To do: Reproduce the records below exactly, but only between the lines holding "if f = ![2, 1, 3, 0]" and "def deltaVec (P", inclusive.

(Beginning of Supplied material)

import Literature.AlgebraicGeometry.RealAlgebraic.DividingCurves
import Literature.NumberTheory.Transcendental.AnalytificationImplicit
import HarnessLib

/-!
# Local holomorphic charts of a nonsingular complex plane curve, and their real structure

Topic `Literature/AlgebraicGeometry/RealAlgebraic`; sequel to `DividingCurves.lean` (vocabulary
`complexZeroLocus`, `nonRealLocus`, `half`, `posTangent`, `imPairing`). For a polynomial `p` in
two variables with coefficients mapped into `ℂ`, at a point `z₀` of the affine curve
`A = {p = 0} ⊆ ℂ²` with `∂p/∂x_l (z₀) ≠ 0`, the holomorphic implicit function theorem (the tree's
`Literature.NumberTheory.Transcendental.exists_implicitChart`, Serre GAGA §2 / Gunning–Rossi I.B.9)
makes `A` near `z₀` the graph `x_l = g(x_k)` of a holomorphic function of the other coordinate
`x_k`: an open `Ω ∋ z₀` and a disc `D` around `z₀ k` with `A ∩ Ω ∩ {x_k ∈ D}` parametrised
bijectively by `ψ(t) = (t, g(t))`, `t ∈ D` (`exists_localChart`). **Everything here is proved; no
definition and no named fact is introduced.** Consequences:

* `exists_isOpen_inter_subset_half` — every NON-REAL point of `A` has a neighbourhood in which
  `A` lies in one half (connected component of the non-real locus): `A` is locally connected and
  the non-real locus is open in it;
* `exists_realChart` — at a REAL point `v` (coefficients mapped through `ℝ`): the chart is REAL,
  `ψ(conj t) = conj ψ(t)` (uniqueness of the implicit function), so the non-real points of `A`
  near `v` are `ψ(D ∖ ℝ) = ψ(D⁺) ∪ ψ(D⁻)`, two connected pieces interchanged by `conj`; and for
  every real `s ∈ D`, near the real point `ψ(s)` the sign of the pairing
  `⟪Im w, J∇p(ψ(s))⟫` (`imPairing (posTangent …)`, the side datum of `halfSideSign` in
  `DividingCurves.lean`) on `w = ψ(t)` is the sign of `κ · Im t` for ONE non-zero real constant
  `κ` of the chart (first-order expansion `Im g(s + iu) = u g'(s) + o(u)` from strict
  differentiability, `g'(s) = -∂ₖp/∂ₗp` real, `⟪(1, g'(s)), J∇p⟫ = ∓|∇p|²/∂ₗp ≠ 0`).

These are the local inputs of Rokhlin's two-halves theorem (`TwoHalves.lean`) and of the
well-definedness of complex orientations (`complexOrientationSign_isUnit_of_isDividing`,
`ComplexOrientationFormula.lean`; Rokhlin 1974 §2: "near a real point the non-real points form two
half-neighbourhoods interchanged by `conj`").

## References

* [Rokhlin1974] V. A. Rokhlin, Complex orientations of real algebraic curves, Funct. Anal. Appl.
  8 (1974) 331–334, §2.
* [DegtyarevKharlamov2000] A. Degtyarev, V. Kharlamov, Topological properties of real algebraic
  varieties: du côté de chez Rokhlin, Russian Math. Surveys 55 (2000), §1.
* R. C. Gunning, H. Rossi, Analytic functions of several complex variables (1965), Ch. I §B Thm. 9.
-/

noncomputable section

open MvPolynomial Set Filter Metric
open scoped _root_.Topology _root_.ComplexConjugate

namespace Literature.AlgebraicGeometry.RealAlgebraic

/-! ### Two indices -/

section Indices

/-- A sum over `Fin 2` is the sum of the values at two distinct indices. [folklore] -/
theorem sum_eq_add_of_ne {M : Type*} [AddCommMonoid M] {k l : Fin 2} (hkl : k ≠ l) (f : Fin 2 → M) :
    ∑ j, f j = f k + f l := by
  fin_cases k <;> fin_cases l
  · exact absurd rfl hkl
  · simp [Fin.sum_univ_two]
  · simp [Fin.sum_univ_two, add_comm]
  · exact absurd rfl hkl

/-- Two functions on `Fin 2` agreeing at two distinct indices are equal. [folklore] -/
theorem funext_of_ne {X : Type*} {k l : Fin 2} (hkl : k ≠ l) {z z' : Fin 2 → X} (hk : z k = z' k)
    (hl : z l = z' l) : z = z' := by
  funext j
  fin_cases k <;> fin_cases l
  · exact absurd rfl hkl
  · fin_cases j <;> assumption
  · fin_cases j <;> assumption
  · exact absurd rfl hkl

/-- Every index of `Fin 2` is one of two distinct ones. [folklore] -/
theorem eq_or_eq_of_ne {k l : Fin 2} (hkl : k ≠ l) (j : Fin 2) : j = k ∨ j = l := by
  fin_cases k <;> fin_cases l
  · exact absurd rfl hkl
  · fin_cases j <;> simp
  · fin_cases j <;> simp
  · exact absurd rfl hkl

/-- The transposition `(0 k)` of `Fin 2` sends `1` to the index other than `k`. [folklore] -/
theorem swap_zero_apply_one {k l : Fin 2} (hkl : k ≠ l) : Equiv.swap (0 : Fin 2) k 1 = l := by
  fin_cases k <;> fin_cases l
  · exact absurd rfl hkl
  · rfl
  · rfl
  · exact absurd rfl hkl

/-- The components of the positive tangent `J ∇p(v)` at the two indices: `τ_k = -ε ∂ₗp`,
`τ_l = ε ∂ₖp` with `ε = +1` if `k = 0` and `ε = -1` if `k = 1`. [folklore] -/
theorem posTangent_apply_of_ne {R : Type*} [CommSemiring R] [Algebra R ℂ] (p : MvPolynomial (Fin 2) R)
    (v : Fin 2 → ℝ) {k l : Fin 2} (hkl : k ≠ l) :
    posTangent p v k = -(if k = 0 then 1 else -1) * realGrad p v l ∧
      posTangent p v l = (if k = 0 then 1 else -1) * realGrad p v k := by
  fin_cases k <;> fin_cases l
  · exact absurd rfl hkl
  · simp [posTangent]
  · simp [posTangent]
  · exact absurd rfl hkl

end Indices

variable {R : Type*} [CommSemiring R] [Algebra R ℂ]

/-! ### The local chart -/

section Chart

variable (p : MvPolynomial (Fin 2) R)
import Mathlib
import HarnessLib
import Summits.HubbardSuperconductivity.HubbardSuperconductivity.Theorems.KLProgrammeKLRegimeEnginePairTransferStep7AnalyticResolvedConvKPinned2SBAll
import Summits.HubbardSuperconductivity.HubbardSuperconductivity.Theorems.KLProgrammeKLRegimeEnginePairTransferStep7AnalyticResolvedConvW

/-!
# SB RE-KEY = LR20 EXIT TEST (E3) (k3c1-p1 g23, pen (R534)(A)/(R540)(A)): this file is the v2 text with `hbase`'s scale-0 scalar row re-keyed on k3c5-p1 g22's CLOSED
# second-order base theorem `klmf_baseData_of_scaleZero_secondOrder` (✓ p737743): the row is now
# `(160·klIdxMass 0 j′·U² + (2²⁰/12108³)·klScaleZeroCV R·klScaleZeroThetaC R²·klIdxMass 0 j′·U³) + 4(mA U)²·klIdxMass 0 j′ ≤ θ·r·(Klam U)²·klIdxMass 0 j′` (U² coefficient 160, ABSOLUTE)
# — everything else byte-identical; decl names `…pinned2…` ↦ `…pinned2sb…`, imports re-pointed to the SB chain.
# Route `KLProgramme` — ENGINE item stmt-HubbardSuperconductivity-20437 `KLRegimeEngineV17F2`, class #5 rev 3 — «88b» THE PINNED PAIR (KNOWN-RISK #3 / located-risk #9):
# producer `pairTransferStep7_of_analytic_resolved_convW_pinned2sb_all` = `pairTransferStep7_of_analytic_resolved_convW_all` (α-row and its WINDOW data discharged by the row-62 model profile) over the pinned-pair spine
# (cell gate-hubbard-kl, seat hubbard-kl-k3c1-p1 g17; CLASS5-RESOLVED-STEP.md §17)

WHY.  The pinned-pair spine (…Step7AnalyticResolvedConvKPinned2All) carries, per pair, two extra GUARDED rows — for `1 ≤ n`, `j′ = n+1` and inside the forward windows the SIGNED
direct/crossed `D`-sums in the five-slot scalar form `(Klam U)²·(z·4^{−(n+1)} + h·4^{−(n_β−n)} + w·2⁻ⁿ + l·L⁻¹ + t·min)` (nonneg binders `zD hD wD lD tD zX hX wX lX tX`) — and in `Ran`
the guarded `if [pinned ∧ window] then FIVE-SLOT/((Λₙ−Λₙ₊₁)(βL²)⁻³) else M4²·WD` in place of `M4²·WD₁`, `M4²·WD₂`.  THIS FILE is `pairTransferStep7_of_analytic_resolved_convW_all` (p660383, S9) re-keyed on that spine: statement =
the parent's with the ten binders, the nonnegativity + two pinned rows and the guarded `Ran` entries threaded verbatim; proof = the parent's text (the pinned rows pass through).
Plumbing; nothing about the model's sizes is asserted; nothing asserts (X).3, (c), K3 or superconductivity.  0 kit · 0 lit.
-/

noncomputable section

(End of Supplied material)
(Beginning of Supplied material)

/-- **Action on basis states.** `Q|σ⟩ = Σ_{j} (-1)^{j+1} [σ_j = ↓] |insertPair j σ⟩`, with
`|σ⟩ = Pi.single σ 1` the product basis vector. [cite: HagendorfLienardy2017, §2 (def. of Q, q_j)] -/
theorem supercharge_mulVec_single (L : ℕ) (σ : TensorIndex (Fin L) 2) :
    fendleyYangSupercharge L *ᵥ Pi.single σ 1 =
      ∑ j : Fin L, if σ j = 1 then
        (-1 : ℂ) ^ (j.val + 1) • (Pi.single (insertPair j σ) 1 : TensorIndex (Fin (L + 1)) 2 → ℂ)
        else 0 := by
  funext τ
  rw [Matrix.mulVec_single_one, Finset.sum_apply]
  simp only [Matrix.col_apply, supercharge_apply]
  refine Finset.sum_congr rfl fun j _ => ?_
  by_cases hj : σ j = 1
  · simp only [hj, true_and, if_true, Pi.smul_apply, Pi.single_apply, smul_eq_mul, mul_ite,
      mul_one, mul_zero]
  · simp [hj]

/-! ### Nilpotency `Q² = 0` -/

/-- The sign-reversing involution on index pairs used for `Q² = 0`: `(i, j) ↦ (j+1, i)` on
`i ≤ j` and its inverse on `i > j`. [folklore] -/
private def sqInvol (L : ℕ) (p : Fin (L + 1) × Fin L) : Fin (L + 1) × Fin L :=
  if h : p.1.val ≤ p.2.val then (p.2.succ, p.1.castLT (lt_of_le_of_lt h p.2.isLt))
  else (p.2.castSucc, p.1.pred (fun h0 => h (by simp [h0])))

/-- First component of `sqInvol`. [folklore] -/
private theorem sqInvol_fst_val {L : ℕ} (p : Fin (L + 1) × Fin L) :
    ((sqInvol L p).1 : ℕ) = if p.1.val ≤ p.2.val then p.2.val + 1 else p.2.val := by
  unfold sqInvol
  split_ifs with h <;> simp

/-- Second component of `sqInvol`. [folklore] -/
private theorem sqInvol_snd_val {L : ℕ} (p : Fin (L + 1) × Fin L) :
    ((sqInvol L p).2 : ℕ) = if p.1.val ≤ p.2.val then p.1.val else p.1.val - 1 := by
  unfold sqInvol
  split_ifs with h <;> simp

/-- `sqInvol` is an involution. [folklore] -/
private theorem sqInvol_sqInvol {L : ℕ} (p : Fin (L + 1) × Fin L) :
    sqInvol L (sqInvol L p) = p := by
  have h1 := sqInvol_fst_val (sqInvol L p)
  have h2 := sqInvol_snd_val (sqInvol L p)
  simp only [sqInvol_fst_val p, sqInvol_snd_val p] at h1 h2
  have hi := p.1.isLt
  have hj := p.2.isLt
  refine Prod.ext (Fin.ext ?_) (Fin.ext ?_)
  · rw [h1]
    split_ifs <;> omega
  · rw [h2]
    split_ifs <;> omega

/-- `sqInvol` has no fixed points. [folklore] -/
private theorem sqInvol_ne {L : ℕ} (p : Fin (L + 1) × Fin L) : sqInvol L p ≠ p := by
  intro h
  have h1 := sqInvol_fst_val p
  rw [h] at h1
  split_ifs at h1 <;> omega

(End of Supplied material)
(Beginning of Supplied material)

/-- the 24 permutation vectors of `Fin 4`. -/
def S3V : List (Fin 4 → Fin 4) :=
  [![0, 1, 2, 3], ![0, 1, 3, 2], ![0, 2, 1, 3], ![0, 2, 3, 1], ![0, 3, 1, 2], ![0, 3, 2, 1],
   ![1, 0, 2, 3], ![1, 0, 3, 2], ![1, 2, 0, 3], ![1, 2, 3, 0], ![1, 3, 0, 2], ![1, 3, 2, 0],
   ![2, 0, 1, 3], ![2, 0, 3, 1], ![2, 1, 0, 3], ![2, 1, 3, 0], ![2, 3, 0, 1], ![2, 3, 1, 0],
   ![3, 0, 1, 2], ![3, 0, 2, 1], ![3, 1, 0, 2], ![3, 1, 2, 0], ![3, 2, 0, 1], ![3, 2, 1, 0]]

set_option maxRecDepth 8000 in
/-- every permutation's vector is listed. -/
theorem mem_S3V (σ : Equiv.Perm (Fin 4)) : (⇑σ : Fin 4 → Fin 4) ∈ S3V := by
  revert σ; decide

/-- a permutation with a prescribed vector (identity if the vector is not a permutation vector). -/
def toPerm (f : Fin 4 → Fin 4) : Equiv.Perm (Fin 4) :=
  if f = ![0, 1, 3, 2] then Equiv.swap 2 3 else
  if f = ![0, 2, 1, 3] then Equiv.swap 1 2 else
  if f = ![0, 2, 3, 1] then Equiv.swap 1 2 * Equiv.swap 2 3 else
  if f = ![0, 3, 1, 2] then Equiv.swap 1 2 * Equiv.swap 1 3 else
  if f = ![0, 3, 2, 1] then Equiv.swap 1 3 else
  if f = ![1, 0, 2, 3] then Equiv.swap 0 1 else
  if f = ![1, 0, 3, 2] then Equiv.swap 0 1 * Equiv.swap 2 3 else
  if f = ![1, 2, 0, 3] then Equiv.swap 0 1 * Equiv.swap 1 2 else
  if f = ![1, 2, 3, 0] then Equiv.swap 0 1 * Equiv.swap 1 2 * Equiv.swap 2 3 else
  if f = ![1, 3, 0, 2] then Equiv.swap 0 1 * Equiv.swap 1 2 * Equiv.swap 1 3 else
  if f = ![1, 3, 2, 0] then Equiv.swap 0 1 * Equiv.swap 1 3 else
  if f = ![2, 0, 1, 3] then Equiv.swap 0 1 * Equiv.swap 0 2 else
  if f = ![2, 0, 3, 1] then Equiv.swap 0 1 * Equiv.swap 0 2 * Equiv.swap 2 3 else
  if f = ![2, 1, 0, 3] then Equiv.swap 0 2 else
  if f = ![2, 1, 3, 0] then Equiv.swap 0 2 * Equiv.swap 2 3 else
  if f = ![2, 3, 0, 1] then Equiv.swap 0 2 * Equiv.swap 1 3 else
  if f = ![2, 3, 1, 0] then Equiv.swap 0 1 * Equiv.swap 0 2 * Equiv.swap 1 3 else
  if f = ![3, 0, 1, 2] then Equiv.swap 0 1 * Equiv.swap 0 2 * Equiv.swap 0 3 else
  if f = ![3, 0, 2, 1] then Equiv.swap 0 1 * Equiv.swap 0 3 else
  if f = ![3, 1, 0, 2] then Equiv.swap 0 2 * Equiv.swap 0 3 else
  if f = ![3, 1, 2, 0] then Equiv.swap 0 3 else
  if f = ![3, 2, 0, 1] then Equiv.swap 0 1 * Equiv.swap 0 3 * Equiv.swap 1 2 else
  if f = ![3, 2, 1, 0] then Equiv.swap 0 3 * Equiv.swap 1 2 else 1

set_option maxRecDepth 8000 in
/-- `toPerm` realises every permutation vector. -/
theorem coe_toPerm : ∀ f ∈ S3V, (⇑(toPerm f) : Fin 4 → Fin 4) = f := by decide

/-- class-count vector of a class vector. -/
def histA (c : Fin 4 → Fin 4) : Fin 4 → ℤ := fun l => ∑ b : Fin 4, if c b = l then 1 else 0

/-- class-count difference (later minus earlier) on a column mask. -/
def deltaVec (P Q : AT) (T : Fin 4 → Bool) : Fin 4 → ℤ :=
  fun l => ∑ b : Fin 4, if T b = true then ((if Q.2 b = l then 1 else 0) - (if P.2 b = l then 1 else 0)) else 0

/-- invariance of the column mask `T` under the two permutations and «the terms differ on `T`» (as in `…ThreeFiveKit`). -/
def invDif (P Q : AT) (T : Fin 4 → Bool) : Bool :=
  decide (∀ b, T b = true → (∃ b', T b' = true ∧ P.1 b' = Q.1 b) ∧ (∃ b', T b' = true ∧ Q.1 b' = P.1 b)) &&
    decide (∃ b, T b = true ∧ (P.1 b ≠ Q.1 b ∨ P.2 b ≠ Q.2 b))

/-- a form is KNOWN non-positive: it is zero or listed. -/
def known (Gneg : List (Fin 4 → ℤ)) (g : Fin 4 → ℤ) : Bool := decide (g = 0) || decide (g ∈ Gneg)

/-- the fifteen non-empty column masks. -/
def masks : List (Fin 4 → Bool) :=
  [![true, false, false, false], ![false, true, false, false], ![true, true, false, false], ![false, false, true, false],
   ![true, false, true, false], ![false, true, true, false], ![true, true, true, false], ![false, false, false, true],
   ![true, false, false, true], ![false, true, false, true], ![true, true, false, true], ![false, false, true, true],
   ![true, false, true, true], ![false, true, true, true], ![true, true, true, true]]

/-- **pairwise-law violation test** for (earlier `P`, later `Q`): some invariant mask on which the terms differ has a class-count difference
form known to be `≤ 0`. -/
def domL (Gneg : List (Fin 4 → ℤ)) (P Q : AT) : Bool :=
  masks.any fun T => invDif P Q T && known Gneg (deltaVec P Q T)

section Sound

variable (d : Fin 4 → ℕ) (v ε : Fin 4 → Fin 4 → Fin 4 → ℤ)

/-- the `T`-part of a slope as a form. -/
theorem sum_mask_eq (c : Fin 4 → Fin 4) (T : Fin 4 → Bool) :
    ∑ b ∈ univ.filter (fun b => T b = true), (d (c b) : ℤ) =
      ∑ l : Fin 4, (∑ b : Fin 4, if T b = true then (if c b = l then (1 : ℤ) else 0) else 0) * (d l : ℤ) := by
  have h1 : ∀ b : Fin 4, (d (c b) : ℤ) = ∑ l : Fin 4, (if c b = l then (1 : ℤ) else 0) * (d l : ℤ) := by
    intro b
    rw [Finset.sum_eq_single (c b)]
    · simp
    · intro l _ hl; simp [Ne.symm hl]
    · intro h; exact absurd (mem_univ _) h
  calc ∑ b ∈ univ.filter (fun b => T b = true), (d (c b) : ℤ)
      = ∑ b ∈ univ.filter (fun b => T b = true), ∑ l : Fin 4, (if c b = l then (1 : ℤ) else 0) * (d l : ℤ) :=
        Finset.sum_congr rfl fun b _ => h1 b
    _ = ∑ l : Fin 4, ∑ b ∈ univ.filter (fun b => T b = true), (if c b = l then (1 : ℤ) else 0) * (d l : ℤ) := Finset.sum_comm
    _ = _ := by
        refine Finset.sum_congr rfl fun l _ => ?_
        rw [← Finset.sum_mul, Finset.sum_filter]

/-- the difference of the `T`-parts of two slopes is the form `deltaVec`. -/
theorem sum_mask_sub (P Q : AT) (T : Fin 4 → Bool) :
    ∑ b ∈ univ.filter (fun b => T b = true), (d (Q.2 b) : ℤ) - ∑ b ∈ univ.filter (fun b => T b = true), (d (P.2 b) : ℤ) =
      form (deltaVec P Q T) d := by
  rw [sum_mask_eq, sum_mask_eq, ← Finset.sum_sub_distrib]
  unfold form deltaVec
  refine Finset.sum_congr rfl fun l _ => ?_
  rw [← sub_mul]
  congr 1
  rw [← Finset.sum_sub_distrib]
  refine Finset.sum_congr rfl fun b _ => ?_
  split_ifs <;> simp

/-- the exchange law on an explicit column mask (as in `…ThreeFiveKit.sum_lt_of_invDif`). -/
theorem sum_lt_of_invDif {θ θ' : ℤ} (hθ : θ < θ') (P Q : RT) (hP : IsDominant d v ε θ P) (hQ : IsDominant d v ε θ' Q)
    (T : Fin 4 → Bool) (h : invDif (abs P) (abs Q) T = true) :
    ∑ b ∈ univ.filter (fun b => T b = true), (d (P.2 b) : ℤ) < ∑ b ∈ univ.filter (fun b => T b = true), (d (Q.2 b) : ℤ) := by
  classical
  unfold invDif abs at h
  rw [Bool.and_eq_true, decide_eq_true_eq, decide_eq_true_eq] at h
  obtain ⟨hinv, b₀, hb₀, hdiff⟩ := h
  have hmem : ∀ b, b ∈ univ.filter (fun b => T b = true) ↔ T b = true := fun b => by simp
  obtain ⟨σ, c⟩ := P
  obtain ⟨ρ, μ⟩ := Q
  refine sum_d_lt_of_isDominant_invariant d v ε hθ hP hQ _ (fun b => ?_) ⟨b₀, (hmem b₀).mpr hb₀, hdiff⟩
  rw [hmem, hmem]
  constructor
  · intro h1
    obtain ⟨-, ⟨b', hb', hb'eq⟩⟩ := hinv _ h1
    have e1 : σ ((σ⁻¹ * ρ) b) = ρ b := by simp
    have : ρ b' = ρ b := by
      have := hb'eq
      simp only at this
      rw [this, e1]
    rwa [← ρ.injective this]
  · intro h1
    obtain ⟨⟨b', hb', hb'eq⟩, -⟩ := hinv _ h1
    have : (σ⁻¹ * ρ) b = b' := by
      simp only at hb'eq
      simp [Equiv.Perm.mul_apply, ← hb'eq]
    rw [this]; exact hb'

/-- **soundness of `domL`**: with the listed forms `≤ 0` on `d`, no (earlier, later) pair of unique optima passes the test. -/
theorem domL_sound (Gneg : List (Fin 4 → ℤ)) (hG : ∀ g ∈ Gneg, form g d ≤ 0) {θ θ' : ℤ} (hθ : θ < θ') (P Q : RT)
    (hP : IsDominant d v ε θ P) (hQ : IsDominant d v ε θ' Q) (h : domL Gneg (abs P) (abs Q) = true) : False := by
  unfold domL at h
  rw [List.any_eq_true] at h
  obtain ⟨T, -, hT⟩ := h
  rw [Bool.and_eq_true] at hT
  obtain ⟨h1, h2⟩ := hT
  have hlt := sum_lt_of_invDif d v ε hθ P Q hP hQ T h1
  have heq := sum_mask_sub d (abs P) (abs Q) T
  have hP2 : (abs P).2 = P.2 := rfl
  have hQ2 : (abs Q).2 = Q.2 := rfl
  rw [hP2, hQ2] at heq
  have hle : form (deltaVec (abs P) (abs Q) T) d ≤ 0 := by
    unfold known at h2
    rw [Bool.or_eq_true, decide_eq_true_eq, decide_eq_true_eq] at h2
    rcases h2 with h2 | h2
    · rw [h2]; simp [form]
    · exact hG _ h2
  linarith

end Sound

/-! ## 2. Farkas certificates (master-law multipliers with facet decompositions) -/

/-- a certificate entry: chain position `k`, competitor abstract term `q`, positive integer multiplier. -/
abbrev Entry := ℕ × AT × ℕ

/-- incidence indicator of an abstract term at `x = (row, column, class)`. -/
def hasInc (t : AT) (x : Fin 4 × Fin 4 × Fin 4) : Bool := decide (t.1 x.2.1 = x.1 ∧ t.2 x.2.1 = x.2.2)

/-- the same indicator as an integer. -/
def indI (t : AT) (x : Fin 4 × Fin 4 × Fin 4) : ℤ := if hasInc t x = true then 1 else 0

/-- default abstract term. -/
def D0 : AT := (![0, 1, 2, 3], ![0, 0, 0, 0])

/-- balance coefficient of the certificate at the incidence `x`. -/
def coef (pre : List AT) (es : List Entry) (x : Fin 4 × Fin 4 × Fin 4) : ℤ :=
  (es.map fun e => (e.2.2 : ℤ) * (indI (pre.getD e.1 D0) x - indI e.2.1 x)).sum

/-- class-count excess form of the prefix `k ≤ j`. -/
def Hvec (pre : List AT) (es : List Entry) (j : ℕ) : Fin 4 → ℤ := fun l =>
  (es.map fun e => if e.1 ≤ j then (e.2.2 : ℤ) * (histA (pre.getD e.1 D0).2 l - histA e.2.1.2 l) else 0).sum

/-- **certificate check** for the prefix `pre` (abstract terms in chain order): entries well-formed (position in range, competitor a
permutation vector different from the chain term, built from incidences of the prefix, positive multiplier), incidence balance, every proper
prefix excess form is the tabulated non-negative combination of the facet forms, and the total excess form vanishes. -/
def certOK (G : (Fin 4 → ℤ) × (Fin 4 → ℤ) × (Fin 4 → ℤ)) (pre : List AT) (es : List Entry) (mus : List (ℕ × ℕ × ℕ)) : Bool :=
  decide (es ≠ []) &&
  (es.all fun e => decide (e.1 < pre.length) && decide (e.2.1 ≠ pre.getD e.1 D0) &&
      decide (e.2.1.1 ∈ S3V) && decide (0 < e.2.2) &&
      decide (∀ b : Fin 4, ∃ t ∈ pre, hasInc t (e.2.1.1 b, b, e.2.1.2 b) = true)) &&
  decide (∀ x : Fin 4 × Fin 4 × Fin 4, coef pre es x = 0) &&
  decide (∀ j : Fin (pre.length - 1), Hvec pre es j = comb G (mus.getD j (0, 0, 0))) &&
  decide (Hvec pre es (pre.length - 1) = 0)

(End of Supplied material)

Finished task:
  if f = ![2, 1, 3, 0] then Equiv.swap 0 2 * Equiv.swap 2 3 else
  if f = ![2, 3, 0, 1] then Equiv.swap 0 2 * Equiv.swap 1 3 else
  if f = ![2, 3, 1, 0] then Equiv.swap 0 1 * Equiv.swap 0 2 * Equiv.swap 1 3 else
  if f = ![3, 0, 1, 2] then Equiv.swap 0 1 * Equiv.swap 0 2 * Equiv.swap 0 3 else
  if f = ![3, 0, 2, 1] then Equiv.swap 0 1 * Equiv.swap 0 3 else
  if f = ![3, 1, 0, 2] then Equiv.swap 0 2 * Equiv.swap 0 3 else
  if f = ![3, 1, 2, 0] then Equiv.swap 0 3 else
  if f = ![3, 2, 0, 1] then Equiv.swap 0 1 * Equiv.swap 0 3 * Equiv.swap 1 2 else
  if f = ![3, 2, 1, 0] then Equiv.swap 0 3 * Equiv.swap 1 2 else 1

set_option maxRecDepth 8000 in
/-- `toPerm` realises every permutation vector. -/
theorem coe_toPerm : ∀ f ∈ S3V, (⇑(toPerm f) : Fin 4 → Fin 4) = f := by decide

/-- class-count vector of a class vector. -/
def histA (c : Fin 4 → Fin 4) : Fin 4 → ℤ := fun l => ∑ b : Fin 4, if c b = l then 1 else 0

/-- class-count difference (later minus earlier) on a column mask. -/
def deltaVec (P Q : AT) (T : Fin 4 → Bool) : Fin 4 → ℤ :=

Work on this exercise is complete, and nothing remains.